# Work Energy Principle

1. Oct 30, 2008

### tater08

1. The problem statement, all variables and given/known data

On an essentially frictionless horizontal ice-skating rink, a skater moving at 3.00 m/s encounters a rough patch that reduces her speed by 45.0 % to a friction force that is 25.0 % of her weight.

Use the work-energy principle to find the length of the rough patch.

2. Relevant equations
KE initial + Potential Energy Initial + Work= KE Final + PE Final

3. The attempt at a solution

0.5 MV^2 + mgj + mgd = 0.5 mv^2 + mgh mass will cancel out so and h is 0

0.5 v^2 + 0.25 gd= 0.5v^2

0.5 (3^2) + 0.25 * 9.8 d= 0.5 (3^2) *.45

4.5+2.45d=2.025
d=1.01 m

i guess i do not know what im doing wrong in this problem besides the reducing the final velocity.

thanks for the help!

2. Oct 30, 2008

### Rake-MC

You have your work on the wrong side of the equation.
Look at it like this: initially there's no friction so there's no work being done by the surface.
Finally there is friction, so there is work being done. Therefore:

$$\frac{1}{2}mv^2 = \frac{1}{2}m(0.55v)^2 + 0.25mgd$$

3. Oct 30, 2008

### alphysicist

Hi Rake-MC,

I have to disagree with your reasoning that the work is on the wrong side of the equation (although I agree that your equation is mathematically correct). An important fact is that the work being done by friction is negative. When we consider the work done by friction in the energy formula (as opposed to the thermal energy created by friction), the correct formula is:

Wnc = Ef-Ei

Or am I just misunderstanding your post?

Tater08,

In addition to the sign error that rake-mc pointed out, when you get to these two lines in your solution:

0.5 v^2 + 0.25 gd= 0.5v^2

0.5 (3^2) + 0.25 * 9.8 d= 0.5 (3^2) *.45

you have made two errors in the second line. First they say the speed drops by 45% (not that the speed drops to 45% of what it was).

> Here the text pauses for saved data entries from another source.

/-!
# `Balaban1983to89.B2Eq337LastIntegrations` — T. Bałaban, *(Higgs)₂,₃ quantum fields in a finite volume. II. An upper bound*,
Commun. Math. Phys. **86** (1982) 555–594 [Balaban1982Higgs2], §3.B p. 591: **(3.36) → (3.37)** *"We apply the formula
(3.23) to the underintegral expression. Next we use (3.32) again and it follows that the integral (3.36) is equal to
∫dφ₀ exp(−½⟨φ₀, (−Δ^ε_{Ã^ε} + m²)φ₀⟩). (3.37)"* — the LAST INTEGRATIONS of §3.B PROVED as a Tonelli identity for a
chain of levels with HISTORY-DEPENDENT normalized fluctuation kernels (the one-step kernels of (3.22) centred at
`Q(Ã^{(j)})φ_j` read the previous level, the composed kernels of (3.23) centred at `Q_k(Ã^ε)φ₀` read level 0), with
the Gaussian kernels (I.2.6)/(I.2.10) of `B1RT` as the model; and **(3.39)** *"Gathering together the equalities and the
estimates"* (3.35)–(3.38) ⇒ (3.39) as explicit bookkeeping with the printed `O(1)` identified; theorems + two plumbing defs

statement-level skeleton of published theorems with citation tags; proofs where landed; nothing here is a claim about the Yang–Mills mass gap

PDF held: `paper:balaban1982-cmp86-higgs23-ii` (journal page = PDF page + 554); pp. 588–591 READ AS IMAGES on the ×2
renders `run/shared/lean/pub/pub-balaban/b2b-balaban-ref1/pages/1982-cmp86-higgs23-II/1982-cmp86-higgs23-II-p034-x2.png` …
`-p037-x2.png`.  Unit `lit-balaban-r14` gen 5 (reader/typer of B1–B2, SECOND READER of B2; B2 fold owner r02, §3
verifier r13), HOME `run/shared/lean/pub/lit-balaban/`.  SKELETON row **B2.Eq3.32** ((3.30)–(3.41); head `proved
p246000`; members (3.35), (3.37), (3.39)–(3.40) listed «absent (multi-scale integrals as displayed)» in the fold file
`lit-balaban-r02/ROWS-B2.md` v2.17): this file gives (3.37) (the identity «(3.36) = (3.37)» as a kernel theorem on a
schematic chain of levels) and (3.39) (assembly).  Related tree results USED or PARALLEL: `B1RT.rtKernel` /
`integral_rtKernel_sub` (I (2.8) = (3.32), r14 g1), `B2Sect3BSmallFactors.eq336` ((3.36), r14 g3),
`B2Ineq338Diamagnetic.ineq338` ((3.38), p28 g4), `B1Ineq36LowerStep.KernelChain.integral_chainOp` (r14 g4: the MARKOV
special case — kernels reading the previous level only — of §1 below; this file removes that restriction, which (3.23)
needs: its composed kernels are centred at `Q_k(Ã^ε)φ₀`).

THE SOURCE TEXT (verbatim).  p. 590 [PDF 36]: *"Further, because there are no characteristic functions on the right
side of (3.22) except the functions remaining in ζ_{Λ₀⁽ᵏ⁾}, so we can integrate with some exceptions, with respect to
the fields φ_K↾_{Λ₅⁽ᴷ⁻¹⁾ᶜ}, φ_{K−1}↾_{Λ₅⁽ᴷ⁻²⁾ᶜ}, …, φ₁↾_{Λ₅⁽⁰⁾ᶜ}, using the normalization properties of the renormalization
transformations ∫dφ_{k+l}(y) t^{Lᵏε}_{a_l,L^l,A}(φ_{k+l}(y), φ_k↾_{B^l(y)}) = 1. (3.32)"*  p. 591 [PDF 37]: *"The functions
ζ′_{Λ₀⁽ᵏ⁾} depend on the vector fields only. In the integral over Φ we make the transformation Φ = √2Φ′ and we get
∫dΦ′Z(Ã^ε)exp(−½⟨Φ′, Δ(Ã^ε)Φ′⟩) exp ½log2 Σ_{k=0}^{K}|Λ_k|. (3.36)  We apply the formula (3.23) to the underintegral
expression. Next we use (3.32) again and it follows that the integral (3.36) is equal to ∫dφ₀ exp(−½⟨φ₀, (−Δ^ε_{Ã^ε} +
m²)φ₀⟩). (3.37)  We apply the "diamagnetic inequality" of paper [I.5] to this integral, and we estimate it by
∫dφ exp(−½⟨φ, (−Δ^ε + m²)φ⟩) = exp(E_{0,s}). (3.38)  Gathering together the equalities and the estimates, we get
(the expression {…} on the left side of (3.22)) ≦ Π_{k=0}^{K−1} ζ′_{Λ₀⁽ᵏ⁾} exp(E_{0,s}) exp(O(1) Σ_{k=0}^{K}|Λ_k|). (3.39)"*;
(3.35) p. 591: *"(the right side of (3.22)) ≦ ∫dΦ Z(Ã^ε) · exp(−¼⟨Φ, Δ(Ã^ε)Φ⟩) Π_{k=0}^{K−1} ζ′_{Λ₀⁽ᵏ⁾} · exp Σ_{k=1}^{K}
O((Lᵏε)^{κ₀})|Λ_k|."*; (3.22)/(3.23) p. 588: the curly bracket is `∫dφ_K T^{L^{K−1}ε}_{a,L,Ã^{(K−1)},ε}(Λ₅⁽ᴷ⁻¹⁾ᶜ) ⋯
T^ε_{a,L,Ã^ε}(Λ₅⁽⁰⁾ᶜ)[… (Π_{k=1}^{K} T^ε_{a_k,Lᵏ,Ã^ε}(Bᵏ(Λ₅⁽ᵏ⁻¹⁾′∩Λ₅⁽ᵏ⁾ᶜ))) · [exp(−½⟨φ₀, (−Δ^ε_{Ã^ε} + m²)φ₀⟩)]]]`, whose
part standing right of the characteristic functions is (3.23) = `∫dφ₀↾_{Λ₅⁽⁰⁾} exp[−½Σ_{k=1}^{K} a_k(Lᵏε)^{d−2}
Σ_{x_k∈Λ₅⁽ᵏ⁻¹⁾′∩Λ₅⁽ᵏ⁾ᶜ}|φ_k(x_k) − (Q_k(Ã^ε)φ₀)(x_k)|² − ½⟨φ₀, (−Δ^ε_{Ã^ε} + m²)φ₀⟩]` *"omitting the constants in the
definition of renormalization transformations"* / *"where all the constants coming from the renormalization
transformations are included in Z(Ã^ε)"* (p. 590).

THE MODEL (schematic; the regions Λ₅⁽ʲ⁾, the primes and (3.24) are NOT constructed).  Levels `j = 0, 1, …, K` with
configuration spaces `X j` (↤ `X 0` = the fine scalar field φ₀ on the whole torus — both its part `φ₀↾_{Λ₅⁽⁰⁾ᶜ}` kept in
Φ′ and its part `φ₀↾_{Λ₅⁽⁰⁾}` integrated in (3.23); `X (j+1)` = the block field φ_{j+1} on the sites of scale j+1 that
carry it: `(Λ₅⁽ʲ⁾ᶜ)⁽¹⁾` (images of the outer one-step transformation `T(Λ₅⁽ʲ⁾ᶜ)`) and the annulus `Λ_{j+1}` (images of the
composed transformation `T_{a_{j+1},L^{j+1}}(B^{j+1}(Λ_{j+1}))`)), each with its Lebesgue measure; a weight `g : X 0 →
[0,∞]` (↤ `exp(−½⟨φ₀, (−Δ^ε_{Ã^ε} + m²)φ₀⟩)`, constants stripped); and for each `j` a LEVEL-(j+1) KERNEL `k j : (Π i, X i) →
[0,∞]` which (a) reads only the levels `≤ j+1` and (b) is a probability density in the level-(j+1) variable for every
history — in the paper the product over the sites `y` of scale j+1 of the Gaussian kernels (I.2.6) `t(φ_{j+1}(y),
φ_j↾_{B(y)})` (centre `(Q(Ã^{(j)})φ_j)(y)`, reads level j) and (I.2.10) `t_{a_{j+1},L^{j+1}}(φ_{j+1}(y), φ₀↾_{B^{j+1}(y)})`
(centre `(Q_{j+1}(Ã^ε)φ₀)(y)`, reads level 0), each normalized by (3.32) = I (2.8) — §2 builds exactly these
(`gaussLevel`) from `B1RT.rtKernel` with arbitrary measurable centre maps reading the levels `≤ j`.  The curly bracket
of (3.22) with the characteristic functions already estimated away ((3.30)–(3.34)), the ζ′ and the constants pulled
out, i.e. the integral (3.36) without its factor `exp ½log2 Σ|Λ_k|`, is then the iterated integral over all levels of
`g(x 0) · Π_{j<K} k j x` (`chainDensity`), and (3.37) says it equals `∫ g dφ₀`.

WHAT IS PROVED (kernel, no `sorry`, axioms standard).  §1 (general, Mathlib `lmarginal` over the levels `range (K+1)`
of an `ℕ`-indexed family of σ-finite measure spaces) `lintegral_chainDensity_update` (*"we use (3.32) again"*: the top
level integrates to 1 and disappears), **`lmarginal_chainDensity`** (`(∫⋯∫⁻_{range (K+1)}, g(x₀)·Π_{j<K} k_j ∂μ) = ∫⁻ g dμ₀`
for history-dependent normalized kernels — induction on K, Tonelli through `lmarginal_insert'`).  §2 (the Gaussian
model) `gaussLevel` (+ private measurability / level-dependence lemmas), **`lintegral_gaussLevel_update`**
(= (3.32) for a whole level: `∫dφ_{j+1} Π_y t_y(φ_{j+1}(y) − c_y) = 1`, from `B1RT.integral_rtKernel_sub` site by site,
Fubini `integral_fintype_prod_volume_eq_prod`), **`lmarginal_gaussLevels_eq`** (= «(3.36) = (3.37)»: the all-level
integral of `g(φ₀)·Π_j Π_y t_{β_{j,y}}(φ_{j+1}(y) − c_{j,y}(φ₀,…,φ_j))` equals `∫dφ₀ g(φ₀)` for ALL positive precisions
β_{j,y} (↤ `a(L^{j+1}ε)^{d−2}` resp. `a_{j+1}(L^{j+1}ε)^{d−2}`), all measurable centre maps reading the levels ≤ j, every
measurable `g ≥ 0`, every finite site types).  §3 **`ineq339_of_335_338`** ((3.35) ∧ (3.36) ∧ (3.37) ∧ (3.38) ⇒ (3.39) with
the printed `O(1)` = the Jacobian constant of (3.36) (`½log2` per real field component) + the uniform bound of the
`O((Lᵏε)^{κ₀})`, `Lᵏε ≦ 1`; the (3.35) sum over k = 1…K is dominated by the (3.39) sum over k = 0…K).
HONEST SCOPE.  (i) SCHEMATIC: the theorem is about the integration structure the text describes (normalized kernels,
level by level, each reading only lower levels), not about the concrete sets of (3.21)–(3.24); that the paper's kernels
have this structure is the dictionary above (each φ_{j+1}(y) carries exactly one kernel; the *"exceptions"* `y ∈ P_s⁽ᵏ⁾`
were removed at (3.33)–(3.34)).  (ii) `[0,∞]`-valued (Tonelli) form; the constants `Z(Ã^ε)`, `exp ½log2 Σ|Λ_k|` and the
ζ′ (which *"depend on the vector fields only"*) are outside the scalar-field integral and enter only §3.  (iii) (3.38),
(3.35), (3.36) are hypotheses of §3 by design (proved resp. in `B2Ineq338Diamagnetic`, —, `B2Sect3BSmallFactors.eq336`);
(3.40) (the vector-field analogue after (3.21)) is not treated.  Value = kernel certificate of the published
integration step in schematic coordinates; NOT summit progress.
-/

noncomputable section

Second, the entire final velocity needs to be squared.

4. Oct 30, 2008

### Rake-MC

Perhaps I am misunderstanding you alphysicist, but are you saying that correctly, it should be written:

$$\frac{1}{2}mv^2 - 0.25mgd = \frac{1}{2}m(0.55v)^2$$? I can see how that would work, from the work being negative. Thanks for pointing that out.